Question 1. State which pairs of triangles in Figure, are similar. Write the similarity criterion used by you for answering the question and also write the pairs of similar triangles in the symbolic form:
Solution:
(i) We have, in ΔABC and ΔPQR,
∠A = ∠P = 60°
∠B = ∠Q = 80°
∠C = ∠R = 40°
By AAA similarity criterion, we have
∴ ΔABC ~ ΔPQR
(ii) We have, in ΔABC and ΔPQR,
Computing the ratios of corresponding sides,
AB/QR = 2.5/5 = 1/2
BC/RP = 2/4 = 1/2
CA/PQ = 3/6 = 1/2
AB/QR = BC/RP = CA/PQ
Now,
By SSS similarity criterion, we have
ΔABC ~ ΔQRP
(iii) We have, in ΔLMP and ΔDEF,
Now,
LM = 2.7, MP = 2, LP = 3, EF = 5, DE = 4, DF = 6
Computing the ratios of the corresponding sides,
MP/DE = 2/4 = 1/2
PL/DF = 3/6 = 1/2
LM/EF = 2.7/5 = 27/50
Since, MP/DE = PL/DF ≠ LM/EF
Therefore, ΔLMP and ΔDEF are not similar.
(iv) In ΔMNL and ΔQPR, it is given,
Computing the ratios of the corresponding sides,
MN/QP = ML/QR = 1/2
And,
∠M = ∠Q = 70°
By SAS similarity criterion
ΔMNL ~ ΔQPR
(v) In ΔABC and ΔDEF, we have,
AB = 2.5, BC = 3, ∠A = 80°, EF = 6, DF = 5, ∠F = 80°
Computing the ratios of the corresponding sides,
AB/DF = 2.5/5 = 1/2
And, BC/EF = 3/6 = 1/2
⇒ ∠B ≠ ∠F
Therefore, ΔABC and ΔDEF are not similar.
(vi) In ΔDEF,
By angle sum property of a triangle,
∠D + ∠E + ∠F = 180°
⇒ 70° + 80° + ∠F = 180°
⇒ ∠F = 180° – 70° – 80°
⇒ ∠F = 30°
Similarly, In ΔPQR,
By angle sum property of a triangle,
∠P + ∠Q + ∠R = 180
⇒ ∠P + 80° + 30° = 180°
⇒ ∠P = 180° – 80° -30°
⇒ ∠P = 70°
Now, in ΔDEF and ΔPQR, we have
∠D = ∠P = 70° [equal corresponding angles]
∠F = ∠Q = 80°
∠F = ∠R = 30°
Therefore,
By AAA similarity criterion,
ΔDEF ~ ΔPQR
Question 2. In the figure, ΔODC ∝ ¼ ΔOBA, ∠ BOC = 125° and ∠ CDO = 70°. Find ∠ DOC, ∠ DCO, and ∠ OAB.
Solution:
We know, DOB is a straight line, as given.

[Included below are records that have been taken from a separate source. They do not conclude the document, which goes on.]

import Literature.Computability.Cryptography.LWEProductLaws
import Literature.Algebra.EuclideanLattices.RegevHyperplaneEscape
import HarnessLib

/-!
# Regev 2009, Corollary 3.16: `n²` independent discrete Gaussian samples span the space

Topic `Computability/Cryptography` (family `pqc`), grouping namespace `Regev2009`. Sequel of
`Literature/Algebra/EuclideanLattices/RegevHyperplaneEscape.lean` (Lemma 3.15) in the decomposition
of the named fact `Literature.Computability.Cryptography.regev_lwe_to_sivp_quantum` (pqc.S19; Regev,
J. ACM 56 (2009), Thm 1.1): the probabilistic core of the last step `GIVP_{2√n φ} ≤ DGS_φ`
(Lemma 3.17, hypothesis `h₃` of `regev_lwe_to_sivp_quantum_of_worstCase`,
`RegevDGSReductionWorstCase.lean`).

**Corollary 3.16** (Regev 2009, p. 21). *Let `L` be an `n`-dimensional lattice and let `r` be such
that `r ≥ √2 η_ε(L)` where `ε ≤ 1/10`. Then, the probability that a set of `n²` vectors chosen
independently from `D_{L,r}` contains no `n` linearly independent vectors is exponentially small.*

Everything here is PROVED (theorems only, no named facts), along the printed proof: split the
`n²` samples into `n` consecutive blocks of `n`; if the span is still proper after all blocks then
some block failed to increase the dimension of the span of the previous blocks while that span was a
proper subspace `H`, i.e. all `n` samples of that block fell into `H`, which by Lemma 3.15 has
probability `≤ (9/10)ⁿ` (independence: `toOuterMeasure_iidPMF_forall`); a union bound over the `n`
blocks gives `≤ n (9/10)ⁿ`. The independent samples are the tree's iid product
`LWE.iidPMF D N : PMF (Fin N → L)` (`LWE.lean`, product laws in `LWEProductLaws.lean`), the model in
which the outputs of `N` independent runs of a sampler are read downstream.

## Main results

* `Regev2009.tupleSpan` — the `ℝ`-span of a tuple of lattice vectors; `Regev2009.deficient k` — the
  event "the span is proper and of dimension `< k`".
* `Regev2009.toOuterMeasure_iidPMF_deficient_le` — **the block induction** for an arbitrary law `D`
  on `L` with `Pr_D[x ∈ H] ≤ q` for every proper subspace `H`: after `k` blocks of `m` samples,
  `Pr[deficient k] ≤ k · q^m`.
* `Regev2009.toOuterMeasure_iidPMF_tupleSpan_ne_top_le` — hence `Pr[span of m·n samples ≠ V] ≤ n q^m`
  (`n = dim V`).
* `Regev2009.corollary_3_16` — for `D = D_{L,r}`, `0 < ε ≤ 1/10`, `√2 η_ε(L) ≤ r`:
  `Pr[the n² samples do not span V] ≤ n · (9/10)ⁿ`; and the sharper
  `Regev2009.toOuterMeasure_iidPMF_discreteGaussian_tupleSpan_ne_top_le` with `((1 + ε)/√2)ⁿ`.

## References

* O. Regev, *On lattices, learning with errors, random linear codes, and cryptography*, J. ACM 56
  (2009), art. 34 (author's version arXiv:2401.03703), Lemma 3.15, Corollary 3.16, Lemma 3.17, p. 21
  [Regev2009].
-/

noncomputable section

open Module MeasureTheory
open scoped ENNReal InnerProductSpace

namespace Literature.Computability.Cryptography

namespace Regev2009

open LWE Literature.Probability.Distributions Literature.Algebra.EuclideanLattices

variable {V : Type} [NormedAddCommGroup V] [InnerProductSpace ℝ V]
variable {L : Submodule ℤ V}

/-! ### Spans of tuples of lattice vectors -/

/-- The `ℝ`-linear span of a tuple `S = (x₁, …, x_N)` of lattice vectors
(`span(x₁, …, x_N)` of the proof of Regev 2009, Cor. 3.16). [cite: Regev2009, Corollary 3.16 (proof)] -/
def tupleSpan {N : ℕ} (S : Fin N → L) : Submodule ℝ V :=
  Submodule.span ℝ (Set.range fun i => ((S i : L) : V))

/-- Every entry lies in the span. [folklore] -/
theorem subset_tupleSpan {N : ℕ} (S : Fin N → L) (i : Fin N) : ((S i : L) : V) ∈ tupleSpan S :=
  Submodule.subset_span ⟨i, rfl⟩

/-- The span of the first block is contained in the span of the concatenation. [folklore] -/
theorem tupleSpan_le_tupleSpan_append {a b : ℕ} (S : Fin a → L) (T : Fin b → L) :
    tupleSpan S ≤ tupleSpan (Fin.append S T) := by
  refine Submodule.span_le.2 ?_
  rintro _ ⟨i, rfl⟩
  have h := subset_tupleSpan (Fin.append S T) (Fin.castAdd b i)
  rwa [Fin.append_left] at h

/-- The entries of the second block lie in the span of the concatenation. [folklore] -/
theorem append_right_mem_tupleSpan {a b : ℕ} (S : Fin a → L) (T : Fin b → L) (j : Fin b) :
    ((T j : L) : V) ∈ tupleSpan (Fin.append S T) := by
  have h := subset_tupleSpan (Fin.append S T) (Fin.natAdd a j)
  rwa [Fin.append_right] at h

/-- **The events `B_i` of the printed proof, cumulated**: after the samples `S`, the span is still a
proper subspace AND has dimension `< k` ("fewer than `k` of the blocks so far increased the
dimension"). [cite: Regev2009, Corollary 3.16 (proof)] -/
def deficient (k : ℕ) {N : ℕ} : Set (Fin N → L) :=
  {S | tupleSpan S ≠ ⊤ ∧ finrank ℝ (tupleSpan S) < k}

/-- Nothing is deficient at level `0`. [folklore] -/
theorem deficient_zero {N : ℕ} : (deficient 0 : Set (Fin N → L)) = ∅ :=
  Set.eq_empty_of_forall_notMem fun _ h => (Nat.not_lt_zero _ h.2)

/-- **The case analysis of the printed proof.** If the concatenation `S ++ T` is deficient at level
`k + 1`, then either `S` was already deficient at level `k`, or the block `T` fell entirely into the
proper subspace `span(S)` (the event whose probability Lemma 3.15 bounds).
[cite: Regev2009, Corollary 3.16 (proof)] -/
theorem append_mem_deficient_succ [FiniteDimensional ℝ V] {a b k : ℕ} {S : Fin a → L} {T : Fin b → L}
    (h : Fin.append S T ∈ (deficient (k + 1) : Set (Fin (a + b) → L))) :
    S ∈ (deficient k : Set (Fin a → L)) ∨
      (tupleSpan S ≠ ⊤ ∧ ∀ j, ((T j : L) : V) ∈ tupleSpan S) := by
  obtain ⟨hU, hdim⟩ := h
  have hle := tupleSpan_le_tupleSpan_append S T
  have hS : tupleSpan S ≠ ⊤ := fun hS => hU (eq_top_iff.2 (hS ▸ hle))
  by_cases hk : finrank ℝ (tupleSpan S) < k
  · exact Or.inl ⟨hS, hk⟩
  · right
    refine ⟨hS, fun j => ?_⟩
    have heq : tupleSpan S = tupleSpan (Fin.append S T) :=
      Submodule.eq_of_le_of_finrank_le hle (by omega)
    rw [heq]
    exact append_right_mem_tupleSpan S T j

/-! ### The block induction -/

section Blocks

variable (D : PMF L) (m : ℕ) {q : ℝ≥0∞}

/-- One block of `m` independent samples falls into a fixed proper subspace `H` with probability
`≤ q^m` if one sample does with probability `≤ q` (independence, `toOuterMeasure_iidPMF_forall`).
[cite: Regev2009, Corollary 3.16 (proof: "at most (9/10)ⁿ")] -/
theorem toOuterMeasure_iidPMF_forall_mem_le (H : Submodule ℝ V)
    (hq : D.toOuterMeasure {x : L | (x : V) ∈ H} ≤ q) :
    (iidPMF D m).toOuterMeasure {T : Fin m → L | ∀ j, ((T j : L) : V) ∈ H} ≤ q ^ m := by
  have h := toOuterMeasure_iidPMF_forall D {x : L | (x : V) ∈ H} m
  simp only [Set.mem_setOf_eq] at h
  rw [h]
  exact pow_le_pow_left' hq m

variable [FiniteDimensional ℝ V]

/-- **One more block** (the inductive step): `Pr_{m(k+1) samples}[deficient (k+1)] ≤
Pr_{mk samples}[deficient k] + q^m`, by the case analysis `append_mem_deficient_succ`, the
independence of the last block from the first `mk` samples (`iidPMF_map_appendEquiv_symm`,
`toOuterMeasure_prodLaw_le`) and the one-block bound. [cite: Regev2009, Corollary 3.16 (proof)] -/
theorem toOuterMeasure_iidPMF_deficient_succ_le (k : ℕ)
    (hq : ∀ H : Submodule ℝ V, H ≠ ⊤ → D.toOuterMeasure {x : L | (x : V) ∈ H} ≤ q) :
    (iidPMF D (m * k + m)).toOuterMeasure (deficient (k + 1)) ≤
      (iidPMF D (m * k)).toOuterMeasure (deficient k) + q ^ m := by
  -- pass to the independent pair (first `mk` samples, last `m` samples)
  set E : Set (Fin (m * k + m) → L) := deficient (k + 1) with hE
  set E' : Set ((Fin (m * k) → L) × (Fin m → L)) := (fun p => Fin.append p.1 p.2) ⁻¹' E with hE'
  have hlaw : (iidPMF D (m * k + m)).toOuterMeasure E =
      (prodLaw (iidPMF D (m * k)) (iidPMF D m)).toOuterMeasure E' := by
    rw [← iidPMF_map_appendEquiv_symm, PMF.toOuterMeasure_map_apply]
    congr 1
    ext U
    simp only [hE', Set.mem_preimage]
    rw [show Fin.append ((Fin.appendEquiv (m * k) m).symm U).1 ((Fin.appendEquiv (m * k) m).symm U).2 =
      Fin.appendEquiv (m * k) m ((Fin.appendEquiv (m * k) m).symm U) from rfl, Equiv.apply_symm_apply]
  rw [hlaw]
  -- the case analysis as an inclusion of events
  set F : Set ((Fin (m * k) → L) × (Fin m → L)) :=
    {p | tupleSpan p.1 ≠ ⊤ ∧ ∀ j, ((p.2 j : L) : V) ∈ tupleSpan p.1} with hF
  have hsub : E' ⊆ Prod.fst ⁻¹' deficient k ∪ F := by
    rintro ⟨S, T⟩ hST
    rcases append_mem_deficient_succ (k := k) hST with h | h
    · exact Or.inl h
    · exact Or.inr h
  refine (measure_mono hsub).trans ((measure_union_le _ _).trans (add_le_add ?_ ?_))
  · -- first marginal
    rw [← PMF.toOuterMeasure_map_apply, prodLaw_map_fst]
  · -- sections of `F`: a block falling into the proper subspace `span(S)`
    refine toOuterMeasure_prodLaw_le _ _ F fun S => ?_
    by_cases hS : tupleSpan S = ⊤
    · have : Prod.mk S ⁻¹' F = ∅ := Set.eq_empty_of_forall_notMem fun T hT => hT.1 hS
      rw [this, measure_empty]
      exact zero_le
    · refine le_trans (measure_mono ?_) (toOuterMeasure_iidPMF_forall_mem_le D m (tupleSpan S) (hq _ hS))
      intro T hT
      exact hT.2

/-- **The block induction** (Regev 2009, proof of Cor. 3.16: "it suffices to show that for all `i`,
`Pr[B_i] ≤ 2^{-Ω(n)}`", summed over the blocks). For any law `D` on the lattice with
`Pr_D[x ∈ H] ≤ q` for every proper subspace `H`, after `k` blocks of `m` independent samples the
span is proper of dimension `< k` with probability `≤ k · q^m`. [cite: Regev2009, Corollary 3.16 (proof)] -/
theorem toOuterMeasure_iidPMF_deficient_le
    (hq : ∀ H : Submodule ℝ V, H ≠ ⊤ → D.toOuterMeasure {x : L | (x : V) ∈ H} ≤ q) :
    ∀ k : ℕ, (iidPMF D (m * k)).toOuterMeasure (deficient k) ≤ k * q ^ m
  | 0 => by simp [deficient_zero]
  | k + 1 => by
    have ih := toOuterMeasure_iidPMF_deficient_le hq k
    calc (iidPMF D (m * (k + 1))).toOuterMeasure (deficient (k + 1))
        = (iidPMF D (m * k + m)).toOuterMeasure (deficient (k + 1)) := rfl
      _ ≤ (iidPMF D (m * k)).toOuterMeasure (deficient k) + q ^ m :=
          toOuterMeasure_iidPMF_deficient_succ_le D m k hq
      _ ≤ k * q ^ m + q ^ m := by gcongr
      _ = (k + 1 : ℕ) * q ^ m := by push_cast; ring

/-- **`Pr[m·n independent samples do not span V] ≤ n · q^m`** (`n = dim V`): a proper span has
dimension `< n`, so "not spanning after `n` blocks" is `deficient n`. [cite: Regev2009, Corollary 3.16 (proof)] -/
theorem toOuterMeasure_iidPMF_tupleSpan_ne_top_le
    (hq : ∀ H : Submodule ℝ V, H ≠ ⊤ → D.toOuterMeasure {x : L | (x : V) ∈ H} ≤ q) :
    (iidPMF D (m * finrank ℝ V)).toOuterMeasure {S | tupleSpan S ≠ ⊤} ≤ finrank ℝ V * q ^ m := by
  refine le_trans (measure_mono fun S hS => ?_) (toOuterMeasure_iidPMF_deficient_le D m hq (finrank ℝ V))
  exact ⟨hS, Submodule.finrank_lt hS⟩

end Blocks

/-! ### Corollary 3.16 -/

section DiscreteGaussian

variable [FiniteDimensional ℝ V] (L) [DiscreteTopology L] [IsZLattice ℝ L]

/-- **Regev 2009, Corollary 3.16 (quantitative form).** For a full-rank lattice `L` in dimension `n`,
`0 < ε`, `0 < r` with `√2 η_ε(L) ≤ r`: `n²` independent samples from `D_{L,r}` fail to span `V` with
probability at most `n · ((1 + ε)/√2)ⁿ` (Lemma 3.15 in each of `n` blocks of `n`).
[cite: Regev2009, Corollary 3.16] -/
theorem toOuterMeasure_iidPMF_discreteGaussian_tupleSpan_ne_top_le {ε r : ℝ} (hε : 0 < ε) (hr : 0 < r)
    (hηr : Real.sqrt 2 * smoothingParameter L ε ≤ r) :
    (iidPMF (discreteGaussian L r 0) (finrank ℝ V * finrank ℝ V)).toOuterMeasure
        {S | tupleSpan S ≠ ⊤} ≤
      finrank ℝ V * ENNReal.ofReal ((1 + ε) / Real.sqrt 2) ^ finrank ℝ V := by
  refine toOuterMeasure_iidPMF_tupleSpan_ne_top_le (discreteGaussian L r 0) (finrank ℝ V) fun H hH => ?_
  rw [ENNReal.le_ofReal_iff_toReal_le ?_ (by positivity)]
  · exact Literature.Algebra.EuclideanLattices.Regev2009.toOuterMeasure_discreteGaussian_mem_submodule_le
      L hε hr hηr hH
  · exact ne_top_of_le_ne_top ENNReal.one_ne_top
      ((PMF.toOuterMeasure_mono _ (Set.subset_univ _)).trans_eq (PMF.toOuterMeasure_apply_eq_one_iff _ _ |>.2
        (Set.subset_univ _)))

/-- **Regev 2009, Corollary 3.16 (as printed, with the explicit exponential bound of its proof).**
*Let `L` be an `n`-dimensional lattice and let `r` be such that `r ≥ √2 η_ε(L)` where `ε ≤ 1/10`.
Then, the probability that a set of `n²` vectors chosen independently from `D_{L,r}` contains no `n`
linearly independent vectors is exponentially small* — here: at most `n · (9/10)ⁿ`. "Contains `n`
linearly independent vectors" is rendered as "spans `V`" (`n = dim V`); the `n²` independent samples
are the iid product `LWE.iidPMF (D_{L,r}) (n·n)`; `0 < ε` and `0 < r` are the standing conventions of
the paper (`η_ε` is used with `ε > 0`; `r ≥ √2 η_ε(L) > 0` in any dimension `n ≥ 1`).
[cite: Regev2009, Corollary 3.16] -/
theorem corollary_3_16 {ε r : ℝ} (hε : 0 < ε) (hε10 : ε ≤ 1 / 10) (hr : 0 < r)
    (hηr : Real.sqrt 2 * smoothingParameter L ε ≤ r) :
    ((iidPMF (discreteGaussian L r 0) (finrank ℝ V * finrank ℝ V)).toOuterMeasure
        {S | tupleSpan S ≠ ⊤}).toReal ≤ finrank ℝ V * (9 / 10 : ℝ) ^ finrank ℝ V := by
  have h := toOuterMeasure_iidPMF_discreteGaussian_tupleSpan_ne_top_le L hε hr hηr
  -- `(1 + ε)/√2 ≤ 9/10`
  have hsqrt : (1.4 : ℝ) ≤ Real.sqrt 2 := by
    rw [Real.le_sqrt (by norm_num) (by norm_num)]; norm_num
  have hc0 : 0 ≤ (1 + ε) / Real.sqrt 2 := by positivity
  have h9 : (1 + ε) / Real.sqrt 2 ≤ 9 / 10 := by
    rw [div_le_iff₀ (by positivity)]
    nlinarith
  have h' : (iidPMF (discreteGaussian L r 0) (finrank ℝ V * finrank ℝ V)).toOuterMeasure
      {S | tupleSpan S ≠ ⊤} ≤ ENNReal.ofReal (finrank ℝ V * (9 / 10 : ℝ) ^ finrank ℝ V) := by
    refine h.trans ?_
    rw [ENNReal.ofReal_mul (by positivity), ENNReal.ofReal_natCast, ENNReal.ofReal_pow (by norm_num)]
    gcongr
  exact ENNReal.toReal_le_of_le_ofReal (by positivity) h'

end DiscreteGaussian

end Regev2009

end Literature.Computability.Cryptography

end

Therefore, ∠DOC + ∠COB = 180°
Also,
∠BOC = 125°
⇒ ∠DOC = 180° – 125°
= 55°
In ΔDOC
By angle sum property of a triangle,
∠DCO + ∠CDO + ∠DOC = 180°
∠CDO = 70°
⇒ ∠DCO + 70º + 55º = 180°
⇒ ∠DCO = 55°
Also, given,
ΔODC ∝ ¼ ΔOBA,
Therefore, ΔODC ~ ΔOBA.
Since, we know that the corresponding angles are equal in similar triangles,
Therefore, ∠OAB = ∠OCD
⇒ ∠ OAB = 55°
∠OAB = ∠OCD
∠OAB = 55°
Question 3. Diagonals AC and BD of a trapezium ABCD with AB || DC intersect each other at the point O. Using a similarity criterion for two triangles, show that AO/OC = OB/OD
Solution:
In ΔDOC and ΔBOA,
Since, AB || CD, therefore the alternate interior angles are equal,
That is, ∠CDO = ∠ABO ….(i)
And,
∠DCO = ∠BAO …(ii)
Also, vertically opposite angles are equal;
That is,∠DOC = ∠BOA…(iii)
Hence, by AAA similarity criterion,
ΔDOC ~ ΔBOA [From eq(i) , (ii) and (iii)]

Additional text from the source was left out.